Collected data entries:
import Literature.NumberTheory.EllipticCurves.FunctionFieldEllipticL
import Literature.NumberTheory.EllipticCurves.FunctionFieldUnramified
import Literature.NumberTheory.EllipticCurves.FunctionFieldEllipticLCompletionProofs
import Literature.NumberTheory.EllipticCurves.FunctionFieldPlacesFiniteResidueFieldProofs
import Literature.NumberTheory.EllipticCurves.TamagawaProofs
import Literature.NumberTheory.EllipticCurves.TamagawaFiniteIndexProofs
import Mathlib.Topology.Algebra.Valued.LocallyCompact
import HarnessLib

/-!
# Elliptic curves over global function fields — the Tamagawa product is a finite product of
# positive integers

Discharges of the two named facts of `Literature.NumberTheory.EllipticCurves.FunctionFieldEllipticL`
(namespace `Literature.NumberTheory.EllipticCurves.FunctionField`) about
`tamagawaProduct W = ∏ᶠ_v c_v`, `c_v = [E(F_v) : E₀(F_v)]`
(`(W.baseChange v.Completion).localTamagawaNumber v.CompletionIntegers`), for an elliptic curve `W`
over a global function field `F / 𝔽_q(T)`:

* `mulSupport_localTamagawaNumber_finite_holds` — only finitely many places have `c_v ≠ 1`:
  `c_v = 1` at every place of good reduction (Silverman, *AEC* VII.2, remark after Prop. 2.1: the
  reduction is nonsingular, so `E₀(F_v) = E(F_v)`; the tree's
  `WeierstrassCurve.localTamagawaNumber_eq_one_of_hasGoodReduction_holds` over the complete discrete
  valuation ring `O_{F_v}`) and the set of bad places is finite (Silverman VIII.1 Remark 1.3; the
  tree's `finite_badPlaces`, from Stichtenoth Cor. I.3.4).
* `tamagawaProduct_pos_holds` — `0 < ∏ᶠ_v c_v`: every factor is a finite index (Kodaira–Néron,
  Silverman Cor. VII.6.2; the tree's `WeierstrassCurve.localTamagawaNumber_ne_zero_of_compactSpace`,
  which needs `O_{F_v}` compact), and a `finprod` of positive naturals is positive
  (`finprod_induction`, as in the number-field discharge `WeierstrassCurve.tamagawaProduct_pos_holds`).

The one local input not yet in the tree for function fields is the compactness of `O_{F_v}`
(`compactSpace_completionIntegers`): `O_{F_v} = 𝒪[F_v]` is complete (closed in the complete field
`F_v`), a discrete valuation ring, and its residue field is that of `O_v`
(`residueFieldCompletionEquiv`, Serre *Local Fields* II §1), which is finite for a place of a
global function field (`finite_residueField_holds`, Stichtenoth Prop. I.1.15); Mathlib's criterion
`Valued.integer.compactSpace_iff_completeSpace_and_isDiscreteValuationRing_and_finite_residueField`
then applies — verbatim the argument of `Literature.NumberTheory.Automorphic.compactSpace_integer_adicCompletion`
(number fields; Weil *BNT* Ch. I §4 Thm. 6: a complete discretely valued field with finite residue
field is locally compact with compact valuation ring).

As for the other `_holds` theorems of this family, the finite constant field `𝔽_q` and the
function-field structure `[FunctionField Fq F]`, which the bodies of the `def`s do not mention, are
binders of the theorems (design note of `FunctionFieldPlaces` / `FunctionFieldEllipticL`).

## References

* [SilvermanAEC2009] J. H. Silverman, *The Arithmetic of Elliptic Curves*, GTM 106, 2nd ed. 2009,
  §VII.2 (remark after Prop. 2.1), Thm. VII.6.1 and Cor. VII.6.2 (Kodaira–Néron: `E(K)/E₀(K)` is
  finite), §VIII.1 Remark 1.3 (finitely many bad places).
* [WeilBNT1967] A. Weil, *Basic Number Theory*, 1967, Ch. I §4 Thm. 6 (compact valuation rings of
  `p`-fields), Ch. III §1 (completions of an `A`-field at its places are `p`-fields — for
  `A`-fields of characteristic `p` as well).
* [Stichtenoth2009] H. Stichtenoth, *Algebraic Function Fields and Codes*, GTM 254, 2nd ed. 2009,
  Prop. I.1.15 (residue fields of places are finite over the constant field), Cor. I.3.4.
* [Tate1966Bourbaki] J. Tate, *On the conjectures of Birch and Swinnerton-Dyer and a geometric
  analog*, Sém. Bourbaki 306 (1966), §1 (the Tamagawa factors `c_v`).
-/

noncomputable section

namespace Literature.NumberTheory.EllipticCurves.FunctionField

open scoped Polynomial Valued WithZero
open IsDedekindDomain IsLocalRing WeierstrassCurve

variable (Fq : Type) [Field Fq] [Fintype Fq] {F : Type} [Field F]
variable [Algebra Fq[X] F] [Algebra (RatFunc Fq) F] [IsScalarTower Fq[X] (RatFunc Fq) F]
variable [FunctionField Fq F]

include Fq in
/-- **`O_{F_v}` is compact** for every place `v` of a global function field `F / 𝔽_q(T)`: the
valuation ring `𝒪[F_v] = v.CompletionIntegers` of the completion is complete, a discrete valuation
ring, and has finite residue field (`= κ(O_v)` by `residueFieldCompletionEquiv`, finite by
`Place.finite_residueField_holds`), so — the discrete valuation of `F_v` being of rank one
(`Valuation.IsRankOneDiscrete.rankOne`, base `2`, as in `FunctionFieldGoodReductionInertia`) — Mathlib's
criterion
`Valued.integer.compactSpace_iff_completeSpace_and_isDiscreteValuationRing_and_finite_residueField`
applies (Weil, *BNT* Ch. I §4 Thm. 6 with Ch. III §1; the number-field twin is
`Literature.NumberTheory.Automorphic.compactSpace_adicCompletionIntegers'`).
[cite: WeilBNT1967, Ch. I §4 Thm. 6 and Ch. III §1] -/
theorem compactSpace_completionIntegers (v : Place F) : CompactSpace v.CompletionIntegers := by
  haveI : Finite (ResidueField v.1) := Place.finite_residueField_holds Fq v
  letI : (Valued.v : Valuation v.Completion ℤᵐ⁰).RankOne :=
    Valuation.IsRankOneDiscrete.rankOne _ one_lt_two
  haveI hfin : Finite (ResidueField v.CompletionIntegers) :=
    Finite.of_equiv _ (residueFieldCompletionEquiv v).toEquiv
  haveI : IsDiscreteValuationRing 𝒪[v.Completion] :=
    inferInstanceAs (IsDiscreteValuationRing v.CompletionIntegers)
  haveI : CompleteSpace 𝒪[v.Completion] :=
    completeSpace_coe_iff_isComplete.2 (Valued.isClosed_integer v.Completion).isComplete
  haveI : Finite 𝓀[v.Completion] := hfin
  exact Valued.integer.compactSpace_iff_completeSpace_and_isDiscreteValuationRing_and_finite_residueField.2
    ⟨‹_›, ‹_›, ‹_›⟩

variable (W : WeierstrassCurve F)

include Fq in
/-- **Discharge** of `mulSupport_localTamagawaNumber_finite`: for an elliptic curve `W` over a
global function field, `c_v = [E(F_v) : E₀(F_v)] ≠ 1` for only finitely many places `v` — the
multiplicative support of `v ↦ c_v` lies in the finite set `badPlaces W` (Silverman VIII.1 Remark
1.3, `finite_badPlaces`), because at a place of good reduction the minimal model over `O_{F_v}` has
nonsingular reduction and `c_v = 1` (Silverman VII.2, remark after Prop. 2.1;
`WeierstrassCurve.localTamagawaNumber_eq_one_of_hasGoodReduction_holds`).
[cite: SilvermanAEC2009, VII.2 (remark after Prop. 2.1) and VIII.1 Remark 1.3] -/
theorem mulSupport_localTamagawaNumber_finite_holds :
    mulSupport_localTamagawaNumber_finite W := by
  intro hE
  refine (finite_badPlaces Fq W).subset fun v hv => ?_
  rw [mem_badPlaces_iff]
  intro hgood
  refine hv ?_
  haveI : ((W.baseChange v.Completion).minimal v.CompletionIntegers).HasGoodReduction
      v.CompletionIntegers := hgood
  exact (W.baseChange v.Completion).localTamagawaNumber_eq_one_of_hasGoodReduction_holds
    v.CompletionIntegers

include Fq in
/-- **Discharge** of `tamagawaProduct_pos`: the Tamagawa product `∏ᶠ_v c_v` of an elliptic curve
over a global function field is a positive integer — every factor `c_v = [E(F_v) : E₀(F_v)]` is a
finite index (Kodaira–Néron, Silverman Cor. VII.6.2; Tate 1966 §1), i.e. nonzero
(`WeierstrassCurve.localTamagawaNumber_ne_zero_of_compactSpace`, `O_{F_v}` being compact by
`compactSpace_completionIntegers`), and `finprod_induction` on positivity.
[cite: SilvermanAEC2009, Cor. VII.6.2] [cite: Tate1966Bourbaki, §1] -/
theorem tamagawaProduct_pos_holds : tamagawaProduct_pos W := by
  intro hE
  refine finprod_induction (fun n : ℕ => 0 < n) Nat.one_pos (fun _ _ => Nat.mul_pos) fun v => ?_
  haveI := compactSpace_completionIntegers Fq v
  haveI : (W.baseChange v.Completion).IsElliptic := by
    rw [WeierstrassCurve.baseChange]; infer_instance
  exact Nat.pos_of_ne_zero
    (WeierstrassCurve.localTamagawaNumber_ne_zero_of_compactSpace v.spectrum
      (W.baseChange v.Completion))

end Literature.NumberTheory.EllipticCurves.FunctionField

end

Work request: Among the entries above, copy exactly only the lines starting with the one containing "Remark 1.3; the" and going through the one containing "every factor is", both ends included.

Answer space:
  valuation ring `O_{F_v}`) and the set of bad places is finite (Silverman VIII.1 Remark 1.3; the
  tree's `finite_badPlaces`, from Stichtenoth Cor. I.3.4).
* `tamagawaProduct_pos_holds` — `0 < ∏ᶠ_v c_v`: every factor is a finite index (Kodaira–Néron,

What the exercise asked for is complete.